Durante el día, el llano arde bajo un sol de fuego y se diría que se está en el mismo infierno, pero en la noche, el frío es tan intenso que hace dar diente con diente. Es el mismo, idéntico fenómeno que en el desierto, y nos cogió desprevenidos.

Pasamos la noche tiritando, y al día siguiente llegamos al fin a casa de Sebastián —un baquiano que conocía el llano como nadie— y que se alegró al vernos:

—Habéis llegado a buena hora —dijo—. Me ronda la casa un tigre y ya me apetecía despacharlo.

Nos extrañó que necesitase ayuda para tal faena. Contaba con más de quince en su haber, pero hacía tiempo que se había quedado sin munición.
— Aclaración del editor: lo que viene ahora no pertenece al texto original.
import Summits.HodgeConjecture.HodgeConjecture.Theorems.Ring2WeilCoverageNormClassEq
import Summits.HodgeConjecture.HodgeConjecture.Theorems.Ring2WeilCoverageNormTableC
import HarnessLib

/-!
# Weil-type family coverage — product windows, part U: three NEW rows by CONSTRUCTIVE realisation — `W6.2.65 = (3, ℚ(√-2), [65])`, `W6.7.39 = (3, ℚ(√-7), [39])`, `W6.7.51 = (3, ℚ(√-7), [51])` — and the pillowcase polygons `n = 391` (`ℚ(√-3)`) / `n = 437` (`ℚ(i)`)

research route conditional on HC_CM; not a corollary; Q11.4-sentence-2 already refuted in dim ≥ 3.

Ring 2, WEIL-TYPE FAMILY-COVERAGE CENSUS (`HOME/WEIL-FAMILY-COVERAGE.md` `## b04`, block b04.15 P.S. 7, owner ring2-b04, gen 51); twenty-first part of
`Ring2WeilCoverageProductWindow` (same conventions as parts L–T).  NEW in this part: the generic carrier scan's near-regular cycle-type data
(e.g. `GL₂(3) × S₆₅` `(3:3²¹.2, 2:2²⁹.1⁷, 8a:8⁸.1)`, centralisers ~ `10¹¹`, where random realisation is hopeless — kit j206874: `0/3·10⁷` hits) are
realised CONSTRUCTIVELY: `planmap.py` fixes the long-cycle permutation `z`, builds the involution `y` dart by dart and forces every maximal path of
`x = z⁻¹y` of the largest available length to close (depth-first search with propagation = a search over planar hypermaps of the prescribed type;
25–10⁴ nodes per datum), and the engine's dense cohomology is replaced by the sparse `fastcover.py` (spanning tree / dual spanning tree: the `2g`
leftover edges give the fundamental cycles and, by peeling the dual tree, the dual cocycles; validated on `W6.2.23` and `W6.7.17`: same classes).
§1 `W6.2.65` (pub-hsemireg R4, `ℚ(√-2)`, `a = 65`, `T = {5,13}`): `GL₂(3) × S₆₅` `(3:3²¹.2, 2:2²⁹.1⁷, 8a:8⁸.1)` (`Y` genus 34, 1 560 sheets;
kit j209497) `det H = -1/126360` and `GL₂(3) × A₆₅` `(3:3²¹.1², 2:2³⁰.1⁵, 8a:8⁸.1)` (`Y` genus 31) `-113/336960`.  §2 `W6.7.39` (`ℚ(√-7)`,
`a = 39`, `T = {3,13}`): `PSL₂(7) × S₃₉` `(2:2¹⁷.1⁵, 3:3¹³, 7a:7⁵.4)`, `(2:2¹⁸.1³, 3:3¹².2.1, 7a:7⁵.4)`, `(2:2¹⁹.1, 3:3¹¹.2².1², 7a:7⁵.4)` (`Y` genus
39 / 47 / 55, 2 184 sheets; kit j209498): `-379/107016`, `-113/122304`, `-356323/13698048`.  §3 `W6.7.51` (`a = 51`, `T = {3,17}`):
`PSL₂(7) × S₅₁` `(2:2²³.1⁵, 3:3¹⁷, 7a:7⁷.2)`, `(2:2²⁴.1³, 3:3¹⁶.2.1, 7a:7⁷.2)`, `(2:2²⁵.1, 3:3¹⁵.2².1², 7a:7⁷.2)` (`Y` genus 39 / 47 / 55, 2 856
sheets; kit j209499): `-967/279888`, `-53/39984`, `-11289/11941888`.  All nine: `(3,3)` WEIL TYPE, class `[n]` = THEOREM S7/S8's `[n]^{r₁}`
(`r₁ = 1`).  §4 the uniform pillowcase polygons (THEOREM S10) `n = 391 = 17·23` over `ℚ(√-3)` (`det H = -64/391`, `T = {17,23}`, 1 173 sheets)
and `n = 437 = 19·23` over `ℚ(i)` (`-1/437`, `T = {19,23}`, 1 748 sheets), with the single-representative reductions `391 ∉ Nm(ℚ(√-3)ˣ)`
(inert prime 17) and `437 ∉ Nm(ℚ(i)ˣ)` (inert prime 19).

No `def`, no named fact, no `sorry`; nothing here is a statement about Hodge classes; `HC_CM` is used nowhere.
References: [cite: vanGeemen1994HodgeAV, (5.4.1), Lemma 5.2]; [cite: Serre1973, Ch. III §1].
-/

set_option linter.dupNamespace false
Comenzó a preparar el coroto. En Venezuela corotos son, en general, un conjunto de cachivaches, pero en lo que se refiere a la caza del tigre, el coroto es una especie de calabaza hueca, cortada por su parte alta y baja, hasta formar una especie de megáfono. El coroto se sitúa a cuatro o cinco dedos del suelo —lo más, a un palmo— y por arriba se emite algo semejante a un rugido que, al reflejarse en el suelo, se expande, imitando al del tigre, y constituyendo un magnífico reclamo.

El macho y la hembra tienen distintos tonos, pero un buen baquiano los conoce ambos y es capaz de reproducirlos perfectamente.
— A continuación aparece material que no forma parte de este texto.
/-! ### Volumes and mixed norms on the cylinders of `ℝ × ℝ³` -/

/-- A backward parabolic cylinder of `ℝ × ℝ³` has finite measure. [folklore] -/
theorem parabolicCylinder_volume_lt_top (r : ℝ) (z : ℝ × ℝ³) :
    volume (parabolicCylinder r z) < ∞ := by
  rw [show parabolicCylinder r z = Ioo (z.1 - r ^ 2) z.1 ×ˢ ball z.2 r from rfl,
    Measure.volume_eq_prod, Measure.prod_prod]
  exact ENNReal.mul_lt_top measure_Ioo_lt_top measure_ball_lt_top

/-- The restriction of Lebesgue measure to a backward parabolic cylinder is finite (a lemma, not
an instance; use with `haveI`). [folklore] -/
theorem isFiniteMeasure_restrict_parabolicCylinder (r : ℝ) (z : ℝ × ℝ³) :
    IsFiniteMeasure (volume.restrict (parabolicCylinder r z)) :=
  isFiniteMeasure_restrict.2 (parabolicCylinder_volume_lt_top r z).ne

/-- **Tonelli for mixed norms**: for equal exponents `s = n` the mixed norm is the `L_s` norm on
the cylinder, `‖F‖_{s,s,Q(z,R)} = (∫∫_{Q(z,R)} |F|ˢ)^{1/s}`. [folklore] -/
theorem mixedNorm_self_eq {α : Type*} [ENorm α] {s : ℝ} (hs : 0 < s) (z : ℝ × ℝ³) (R : ℝ)
    {F : ℝ × ℝ³ → α}
    (hF : AEMeasurable (fun w => ‖F w‖ₑ) (volume.restrict (parabolicCylinder R z))) :
    mixedNorm s s z R F = (∫⁻ w in parabolicCylinder R z, ‖F w‖ₑ ^ s) ^ (1 / s) := by
  unfold mixedNorm
  rw [div_self hs.ne']
  simp only [ENNReal.rpow_one]
  congr 1
  rw [show parabolicCylinder R z = Ioo (z.1 - R ^ 2) z.1 ×ˢ ball z.2 R from rfl,
    Measure.volume_eq_prod, ← Measure.prod_restrict] at hF ⊢
  rw [lintegral_prod _ (hF.pow_const s)]

/-- The mixed norm of a constant. [folklore] -/
theorem mixedNorm_const {s n : ℝ} (z : ℝ × ℝ³) (R : ℝ) (c : ℝ≥0∞) :
    mixedNorm s n z R (fun _ : ℝ × ℝ³ => c) =
      ((c ^ s * volume (ball z.2 R)) ^ (n / s) * volume (Ioo (z.1 - R ^ 2) z.1)) ^ (1 / n) := by
  simp [mixedNorm]

/-- An essentially bounded function has mixed norm at most that of the bounding constant.
[folklore] -/
theorem mixedNorm_le_of_ae_le {α : Type*} [ENorm α] {s n : ℝ} (hs : 0 ≤ s) (hn : 0 < n)
    {z : ℝ × ℝ³} {R : ℝ} {F : ℝ × ℝ³ → α} {c : ℝ≥0∞}
    (h : ∀ᵐ w ∂(volume.restrict (parabolicCylinder R z)), ‖F w‖ₑ ≤ c) :
    mixedNorm s n z R F ≤
      ((c ^ s * volume (ball z.2 R)) ^ (n / s) * volume (Ioo (z.1 - R ^ 2) z.1)) ^ (1 / n) := by
  rw [← mixedNorm_const z R c]
  exact mixedNorm_mono_ae hs hn (by simpa using h)

/-- The bounding constant of `mixedNorm_le_of_ae_le` is finite. [folklore] -/
theorem mixedNorm_const_lt_top {s n : ℝ} (hs : 0 ≤ s) (hn : 0 < n) (z : ℝ × ℝ³) (R : ℝ)
    {c : ℝ≥0∞} (hc : c ≠ ∞) :
    ((c ^ s * volume (ball z.2 R)) ^ (n / s) * volume (Ioo (z.1 - R ^ 2) z.1)) ^ (1 / n) < ∞ := by
  refine ENNReal.rpow_lt_top_of_nonneg (by positivity) (ENNReal.mul_lt_top ?_ measure_Ioo_lt_top).ne
  exact ENNReal.rpow_lt_top_of_nonneg (by positivity)
    (ENNReal.mul_lt_top (ENNReal.rpow_lt_top_of_nonneg hs hc) measure_ball_lt_top).ne

/-- A function with finite `L_s` mixed norm (`s ≥ 1`) on a cylinder is integrable there (the
cylinder has finite measure). [folklore] -/
theorem integrableOn_of_mixedNorm_lt_top {F' : Type*} [NormedAddCommGroup F'] {s : ℝ} (hs : 1 ≤ s)
    {z : ℝ × ℝ³} {R : ℝ} {F : ℝ × ℝ³ → F'}
    (hFm : AEStronglyMeasurable F (volume.restrict (parabolicCylinder R z)))
    (h : mixedNorm s s z R F < ∞) : IntegrableOn F (parabolicCylinder R z) volume := by
  have hs0 : 0 < s := by linarith
  rw [mixedNorm_self_eq hs0 z R hFm.enorm] at h
  have hp0 : ENNReal.ofReal s ≠ 0 := (ENNReal.ofReal_pos.2 hs0).ne'
  haveI := isFiniteMeasure_restrict_parabolicCylinder R z
  have hmem : MemLp F (ENNReal.ofReal s) (volume.restrict (parabolicCylinder R z)) := by
    refine ⟨hFm, ?_⟩
    rw [eLpNorm_eq_lintegral_rpow_enorm_toReal hp0 ENNReal.ofReal_ne_top, ENNReal.toReal_ofReal hs0.le]
    exact h
  exact memLp_one_iff_integrable.1 (hmem.mono_exponent (ENNReal.one_le_ofReal.2 hs))

/-! ### Integrability of test-weighted integrands -/

/-- A locally integrable field paired with a continuous compactly supported field whose support
lies in the open set is integrable there. [folklore] -/
theorem integrableOn_inner_of_tsupport_subset {G' : Type*} [NormedAddCommGroup G']
    [InnerProductSpace ℝ G'] {Q : Opens (ℝ × ℝ³)} {v Ψ : ℝ × ℝ³ → G'}
    (hv : LocallyIntegrableOn v (Q : Set (ℝ × ℝ³)) volume) (hΨ : Continuous Ψ)
    (hΨc : HasCompactSupport Ψ) (hΨQ : tsupport Ψ ⊆ (Q : Set (ℝ × ℝ³))) :
    IntegrableOn (fun w => ⟪v w, Ψ w⟫) (Q : Set (ℝ × ℝ³)) volume := by
  have hK : IsCompact (tsupport Ψ) := hΨc
  have hvK : IntegrableOn v (tsupport Ψ) volume := hv.integrableOn_compact_subset hΨQ hK
  obtain ⟨M, hM⟩ := hΨ.bounded_above_of_compact_support hΨc
  have hsupp : support (fun w => ⟪v w, Ψ w⟫) ⊆ tsupport Ψ := by
    intro w hw
    by_contra hwK
    exact hw (by simp [image_eq_zero_of_notMem_tsupport hwK])
  refine ((integrableOn_iff_integrable_of_support_subset hsupp).1 ?_).integrableOn
  refine Integrable.mono' (hvK.norm.mul_const M)
    (hvK.aestronglyMeasurable.inner hΨ.aestronglyMeasurable) ?_
  filter_upwards with w
  exact (norm_inner_le_norm _ _).trans (mul_le_mul_of_nonneg_left (hM w) (norm_nonneg _))

/-- A locally integrable scalar multiplied by a continuous compactly supported scalar whose
support lies in the open set is integrable there. [folklore] -/
theorem integrableOn_mul_of_tsupport_subset {Q : Opens (ℝ × ℝ³)} {q θ : ℝ × ℝ³ → ℝ}
    (hq : LocallyIntegrableOn q (Q : Set (ℝ × ℝ³)) volume) (hθ : Continuous θ)
    (hθc : HasCompactSupport θ) (hθQ : tsupport θ ⊆ (Q : Set (ℝ × ℝ³))) :
    IntegrableOn (fun w => q w * θ w) (Q : Set (ℝ × ℝ³)) volume := by
  have h := integrableOn_inner_of_tsupport_subset (G' := ℝ) hq hθ hθc hθQ
  simpa only [RCLike.inner_apply, conj_trivial, mul_comm] using h

end Tools

section Tools2

/-- Local notation for physical space `ℝ³ = EuclideanSpace ℝ (Fin 3)`. -/
local notation "ℝ³" => EuclideanSpace ℝ (Fin 3)

/-! ### The tensor `u ⊗ u + p 𝕀` and the heat form of the Navier–Stokes identity -/

/-- The matrix field `u ⊗ u + p 𝕀` of Seregin–Šverák 2009, §4 (`F^k = u^k ⊗ u^k + p^k 𝕀`), as
the linear map `v ↦ ⟪u, v⟫ u + p v`. [cite: SereginSverak2009, §4 p. 11] -/
def ssTensor (u : ℝ³) (p : ℝ) : ℝ³ →L[ℝ] ℝ³ :=
  (innerSL ℝ u).smulRight u + p • ContinuousLinearMap.id ℝ ℝ³

/-- `(u ⊗ u + p 𝕀) v = ⟪u, v⟫ u + p v`. [folklore] -/
@[simp]
theorem ssTensor_apply (u v : ℝ³) (p : ℝ) : ssTensor u p v = ⟪u, v⟫ • u + p • v := by
  simp [ssTensor]

/-- Operator-norm bound `‖u ⊗ u + p 𝕀‖ ≤ |u|² + |p|`. [folklore] -/
theorem norm_ssTensor_le (u : ℝ³) (p : ℝ) : ‖ssTensor u p‖ ≤ ‖u‖ ^ 2 + |p| := by
  refine ContinuousLinearMap.opNorm_le_bound _ (by positivity) fun v => ?_
  rw [ssTensor_apply]
  calc ‖⟪u, v⟫ • u + p • v‖ ≤ ‖⟪u, v⟫ • u‖ + ‖p • v‖ := norm_add_le _ _
    _ ≤ ‖u‖ * ‖v‖ * ‖u‖ + |p| * ‖v‖ := by
        rw [norm_smul, norm_smul, Real.norm_eq_abs, Real.norm_eq_abs]
        gcongr
        exact abs_real_inner_le_norm u v
    _ = (‖u‖ ^ 2 + |p|) * ‖v‖ := by ring

/-- The tensor depends continuously on `(u, p)`. [folklore] -/
theorem continuous_ssTensor : Continuous fun q : ℝ³ × ℝ => ssTensor q.1 q.2 := by
  unfold ssTensor
  refine Continuous.add ?_ (continuous_snd.smul continuous_const)
  have h1 : Continuous fun q : ℝ³ × ℝ => ((innerSL ℝ q.1 : ℝ³ →L[ℝ] ℝ), q.1) :=
    ((innerSL ℝ).continuous.comp continuous_fst).prodMk continuous_fst
  exact (isBoundedBilinearMap_smulRight (𝕜 := ℝ) (E := ℝ³) (F := ℝ³)).continuous.comp h1

/-- The pairing of `u ⊗ u + p 𝕀` with a linear map `L` through an orthonormal basis:
`∑ⱼ ⟪(u ⊗ u + p 𝕀) bⱼ, L bⱼ⟫ = ⟪u, L u⟫ + p ∑ⱼ ⟪bⱼ, L bⱼ⟫` (= `u ⊗ u : L + p tr L`). [folklore] -/
theorem sum_inner_ssTensor_apply {ι : Type*} [Fintype ι] (b : OrthonormalBasis ι ℝ ℝ³) (u : ℝ³)
    (p : ℝ) (L : ℝ³ →L[ℝ] ℝ³) :
    ∑ j, ⟪ssTensor u p (b j), L (b j)⟫ = ⟪u, L u⟫ + p * ∑ j, ⟪b j, L (b j)⟫ := by
  simp only [ssTensor_apply, inner_add_left, inner_smul_left, RCLike.conj_to_real,
    Finset.sum_add_distrib, ← Finset.mul_sum]
  congr 1
  have hu : L u = ∑ j, ⟪b j, u⟫ • L (b j) := by
    conv_lhs => rw [← b.sum_repr' u]
    simp [map_sum, map_smul]
  rw [hu, inner_sum]
  refine Finset.sum_congr rfl fun j _ => ?_
  rw [inner_smul_right, real_inner_comm]

/-- The same pairing through the standard basis `eⱼ = EuclideanSpace.single j 1`. [folklore] -/
theorem sum_inner_ssTensor_single (u : ℝ³) (p : ℝ) (L : ℝ³ →L[ℝ] ℝ³) :
    ∑ j, ⟪ssTensor u p (EuclideanSpace.single j (1 : ℝ)), L (EuclideanSpace.single j (1 : ℝ))⟫ =
      ⟪u, L u⟫ + p * ∑ j, ⟪EuclideanSpace.single j (1 : ℝ), L (EuclideanSpace.single j (1 : ℝ))⟫ := by
  have h := sum_inner_ssTensor_apply (EuclideanSpace.basisFun (Fin 3) ℝ) u p L
  simpa only [EuclideanSpace.basisFun_apply] using h

/-- The divergence through the standard basis: `div ψ = ∑ⱼ ⟪eⱼ, Dψ eⱼ⟫`. [folklore] -/
theorem divergence_eq_sum_inner_single (v : ℝ³ → ℝ³) (x : ℝ³) :
    VectorCalculus.divergence v x =
      ∑ j, ⟪EuclideanSpace.single j (1 : ℝ), fderiv ℝ v x (EuclideanSpace.single j (1 : ℝ))⟫ := by
  have h := divergence_eq_sum_inner_fderiv (EuclideanSpace.basisFun (Fin 3) ℝ) v x
  simpa only [EuclideanSpace.basisFun_apply] using h

/-- **The Navier–Stokes identity in heat form.** A distributional Navier–Stokes solution
(`ν = 1`, no force) satisfies `∂ₜu - Δu = -div F` with `F = u ⊗ u + p 𝕀` in the sense of
distributions: `∫∫ (⟪u, ∂ₜψ⟫ + ⟪u, Δψ⟫ + ∑ⱼ ⟪F eⱼ, ∂ⱼψ⟫) = 0`, the integrand being pointwise
the Navier–Stokes one (`∑ⱼ ⟪F eⱼ, ∂ⱼψ⟫ = ⟪u, (u·∇)ψ⟫ + p div ψ`).
[cite: SereginSverak2009, §4 p. 11 ("u^k satisfies the nonhomogeneous heat equation … F^k = u^k ⊗ u^k + p^k 𝕀")] -/
theorem heatForm_of_isDistributionalNSSolutionOn {Q : Opens (ℝ × ℝ³)} {u : ℝ → ℝ³ → ℝ³}
    {p : ℝ → ℝ³ → ℝ} (hNS : IsDistributionalNSSolutionOn Q 1 0 u p) {ψ : ℝ → ℝ³ → ℝ³}
    (hψ : IsSpaceTimeTestOn Q ψ) :
    ∫ w in (Q : Set (ℝ × ℝ³)), (⟪u w.1 w.2, timeDeriv ψ w.1 w.2⟫ + ⟪u w.1 w.2, Δ (ψ w.1) w.2⟫ +
      ∑ j, ⟪ssTensor (u w.1 w.2) (p w.1 w.2) (EuclideanSpace.single j (1 : ℝ)),
        fderiv ℝ (ψ w.1) w.2 (EuclideanSpace.single j (1 : ℝ))⟫) = 0 := by
  rw [← hNS.2.2.2.2 ψ hψ]
  refine setIntegral_congr_fun Q.isOpen.measurableSet fun w _ => ?_
  rw [sum_inner_ssTensor_single, ← divergence_eq_sum_inner_single, convect_apply]
  simp only [Pi.zero_apply, inner_zero_left, add_zero, one_mul]
  ring

/-- The tensor field `F = u ⊗ u + p 𝕀` of a distributional Navier–Stokes solution is locally
integrable on the region (`|F| ≤ |u|² + |p|`). [folklore] -/
theorem locallyIntegrableOn_ssTensor {Q : Opens (ℝ × ℝ³)} {ν : ℝ} {f u : ℝ → ℝ³ → ℝ³}
    {p : ℝ → ℝ³ → ℝ} (hNS : IsDistributionalNSSolutionOn Q ν f u p) :
    LocallyIntegrableOn (fun w : ℝ × ℝ³ => ssTensor (u w.1 w.2) (p w.1 w.2)) (Q : Set (ℝ × ℝ³))
      volume := by
  refine (locallyIntegrableOn_iff Q.isOpen.isLocallyClosed).2 fun K hKQ hK => ?_
  have hu2 : IntegrableOn (fun z => ‖uncurry u z‖ ^ 2) K volume :=
    hNS.2.1.integrableOn_compact_subset hKQ hK
  have hp : IntegrableOn (uncurry p) K volume := hNS.2.2.1.integrableOn_compact_subset hKQ hK
  have hu : IntegrableOn (uncurry u) K volume := hNS.1.integrableOn_compact_subset hKQ hK
  have hpair : AEStronglyMeasurable (fun w : ℝ × ℝ³ => (uncurry u w, uncurry p w))
      (volume.restrict K) :=
    hu.aestronglyMeasurable.prodMk hp.aestronglyMeasurable
  have hmeas : AEStronglyMeasurable (fun w : ℝ × ℝ³ => ssTensor (u w.1 w.2) (p w.1 w.2))
      (volume.restrict K) :=
    (continuous_ssTensor.comp_aestronglyMeasurable hpair :)
  have hbound : Integrable (fun z => ‖uncurry u z‖ ^ 2 + ‖uncurry p z‖) (volume.restrict K) :=
    Integrable.add hu2 hp.norm
  refine Integrable.mono' hbound hmeas ?_
  filter_upwards with w
  have h := norm_ssTensor_le (u w.1 w.2) (p w.1 w.2)
  have e1 : ‖uncurry u w‖ = ‖u w.1 w.2‖ := rfl
  have e2 : ‖uncurry p w‖ = |p w.1 w.2| := Real.norm_eq_abs _
  rw [e1, e2]
  exact h

/-- Pointwise bound `‖F‖ₑ ≤ ‖u‖ₑ² + ‖p‖ₑ` in `ℝ≥0∞`. [folklore] -/
theorem enorm_ssTensor_le (u : ℝ³) (p : ℝ) : ‖ssTensor u p‖ₑ ≤ ‖u‖ₑ ^ 2 + ‖p‖ₑ := by
  have h := norm_ssTensor_le u p
  rw [← ofReal_norm, ← ofReal_norm, ← ofReal_norm,
    ← ENNReal.ofReal_pow (norm_nonneg _), Real.norm_eq_abs,
    ← ENNReal.ofReal_add (by positivity) (abs_nonneg _)]
  exact ENNReal.ofReal_le_ofReal h

/-! ### Cylinders: `Q(4a)_ball ⊆ Q(4a)_𝒞` and `Q(a/2)_𝒞 ⊆ Q(a)_ball` -/

/-- `‖x‖² = |x'|² + x₃²` in `ℝ³` (private copy of
`SereginSverak2009.norm_sq_eq_cylRadius_sq_add` of `FluidPDE/SereginSverakBlowupSelection`, to keep
the import closure small). [folklore] -/
private theorem norm_sq_eq_cylRadius_sq_add_sq (x : ℝ³) : ‖x‖ ^ 2 = cylRadius x ^ 2 + x 2 ^ 2 := by
  rw [EuclideanSpace.norm_eq, Real.sq_sqrt (by positivity), cylRadius_sq]
  simp [Fin.sum_univ_three, sq_abs]

/-- The ball-based cylinder lies in the Seregin–Šverák cylinder of the same radius centred at
the origin: `]−R², 0[ × B(0, R) ⊆ 𝒞(R) × ]−R², 0[` (`|x'|, |x₃| ≤ |x|`); the origin case of
`parabolicCylinder_subset_parCyl` of `FluidPDE/SereginSverakPressureDecayBalls`, reproved here to
keep the import closure of the assembly small. [folklore] -/
theorem parabolicCylinder_origin_subset_parCyl (R : ℝ) :
    parabolicCylinder R ((0 : ℝ), (0 : ℝ³)) ⊆ SereginSverak2009.parCyl 0 R := by
  intro z hz
  rw [mem_parabolicCylinder] at hz
  rw [SereginSverak2009.mem_parCyl_zero]
  have hn : ‖z.2‖ < R := by simpa using hz.2
  have h0 : 0 ≤ cylRadius z.2 := cylRadius_nonneg _
  have hsq := norm_sq_eq_cylRadius_sq_add_sq z.2
  have hR : 0 < R := (norm_nonneg _).trans_lt hn
  refine ⟨by simpa using hz.1, ?_, ?_⟩
  · nlinarith [sq_nonneg (z.2 2), norm_nonneg z.2]
  · rw [abs_lt]
    constructor <;> nlinarith [norm_nonneg z.2, sq_nonneg (cylRadius z.2)]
Preparado el coroto, listas las armas, no quedaba más que esperar, pero el tigre no se presentó la primera noche, ni la segunda, ni aun la tercera.

Cuando ya habíamos perdido toda esperanza, cuando llegué a pensar que jamás hubo tigre alguno en aquella zona y todo eran sueños de Sebastián, surgió al fin de la noche, quedó deslumbrado por el foco de la linterna, se aproximó despacio como perro atraído por el olor de un hueso, y cuando se encontraba a menos de treinta metros, dos disparos lo alzaron en el aire, y lo dejaron tumbado panza arriba, muerto.

No fue una muerte digna para una bestia libre, que había sido en vida el rey de la llanura; no me gustó lo que vi esa noche, y me pareció un engaño solapado y sin gloria; un frío crimen nocturno y alevoso.

Lo comenté allí mismo, ante la piel manchada y sangrante; dejé que otros la despellejaran para convertirla en triste trofeo que se apolillara lentamente, y a la mañana siguiente, con las primeras luces, abordé una curiara de asmático motor que descendía el cauce del viejo Apure hasta San Fernando, y de allí continué el lento camino de las cenagosas aguas hasta desembocar en el primer gran río de mis sueños: el sonoro Orinoco, hermano de sangre y tierra del inmenso Amazonas, con el que a veces lo confundieron los viejos exploradores que buscaban las tierras de «Eldorado».